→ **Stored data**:
- Opening Delimiter -
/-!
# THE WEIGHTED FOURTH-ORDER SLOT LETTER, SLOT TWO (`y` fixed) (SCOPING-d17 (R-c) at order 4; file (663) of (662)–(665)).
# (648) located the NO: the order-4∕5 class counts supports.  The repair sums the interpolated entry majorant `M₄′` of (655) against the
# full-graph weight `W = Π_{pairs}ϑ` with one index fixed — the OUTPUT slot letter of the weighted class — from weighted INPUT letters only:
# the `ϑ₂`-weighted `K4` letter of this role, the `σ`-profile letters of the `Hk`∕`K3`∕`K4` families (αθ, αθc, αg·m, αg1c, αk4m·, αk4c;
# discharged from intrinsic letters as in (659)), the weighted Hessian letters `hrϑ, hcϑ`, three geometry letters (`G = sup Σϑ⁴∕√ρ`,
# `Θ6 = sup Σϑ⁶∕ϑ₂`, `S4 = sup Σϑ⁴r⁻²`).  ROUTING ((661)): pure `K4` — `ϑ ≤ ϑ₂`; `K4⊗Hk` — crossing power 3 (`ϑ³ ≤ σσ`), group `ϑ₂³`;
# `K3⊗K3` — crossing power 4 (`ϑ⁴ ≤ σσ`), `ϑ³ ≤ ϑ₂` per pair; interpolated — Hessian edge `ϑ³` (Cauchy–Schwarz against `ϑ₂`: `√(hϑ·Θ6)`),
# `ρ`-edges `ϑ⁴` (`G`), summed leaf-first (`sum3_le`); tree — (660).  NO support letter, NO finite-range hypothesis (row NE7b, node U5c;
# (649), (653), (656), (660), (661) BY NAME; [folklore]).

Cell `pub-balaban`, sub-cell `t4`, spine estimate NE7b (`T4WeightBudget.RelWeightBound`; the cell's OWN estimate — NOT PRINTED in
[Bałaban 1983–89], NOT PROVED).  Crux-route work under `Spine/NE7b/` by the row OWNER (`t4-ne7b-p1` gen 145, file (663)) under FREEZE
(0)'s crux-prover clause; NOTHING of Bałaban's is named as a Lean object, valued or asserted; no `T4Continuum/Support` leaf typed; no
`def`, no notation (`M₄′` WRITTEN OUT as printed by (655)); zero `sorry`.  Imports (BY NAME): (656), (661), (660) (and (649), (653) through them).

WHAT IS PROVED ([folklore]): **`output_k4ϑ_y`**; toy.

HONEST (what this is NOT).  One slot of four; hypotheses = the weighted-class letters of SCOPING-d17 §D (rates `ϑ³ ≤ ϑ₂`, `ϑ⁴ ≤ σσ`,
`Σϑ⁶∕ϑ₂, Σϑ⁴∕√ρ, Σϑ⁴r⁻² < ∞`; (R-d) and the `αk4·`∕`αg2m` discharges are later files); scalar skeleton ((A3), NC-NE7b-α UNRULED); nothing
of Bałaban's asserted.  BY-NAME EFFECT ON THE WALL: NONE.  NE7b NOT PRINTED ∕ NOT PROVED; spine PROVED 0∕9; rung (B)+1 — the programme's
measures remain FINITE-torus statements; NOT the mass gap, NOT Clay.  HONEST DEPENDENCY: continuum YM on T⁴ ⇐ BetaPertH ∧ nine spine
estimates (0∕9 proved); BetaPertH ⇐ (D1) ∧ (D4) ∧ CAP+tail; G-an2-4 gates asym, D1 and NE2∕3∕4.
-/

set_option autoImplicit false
- Closing Delimiter -
→ **Problem requirements**: When you reach the line that contains "αg1c, αk4m·, αk4c;", stop; output it and every line before it from the start of the data, exactly as written.

→ **Worked solution**:
/-!
# THE WEIGHTED FOURTH-ORDER SLOT LETTER, SLOT TWO (`y` fixed) (SCOPING-d17 (R-c) at order 4; file (663) of (662)–(665)).
# (648) located the NO: the order-4∕5 class counts supports.  The repair sums the interpolated entry majorant `M₄′` of (655) against the
# full-graph weight `W = Π_{pairs}ϑ` with one index fixed — the OUTPUT slot letter of the weighted class — from weighted INPUT letters only:
# the `ϑ₂`-weighted `K4` letter of this role, the `σ`-profile letters of the `Hk`∕`K3`∕`K4` families (αθ, αθc, αg·m, αg1c, αk4m·, αk4c;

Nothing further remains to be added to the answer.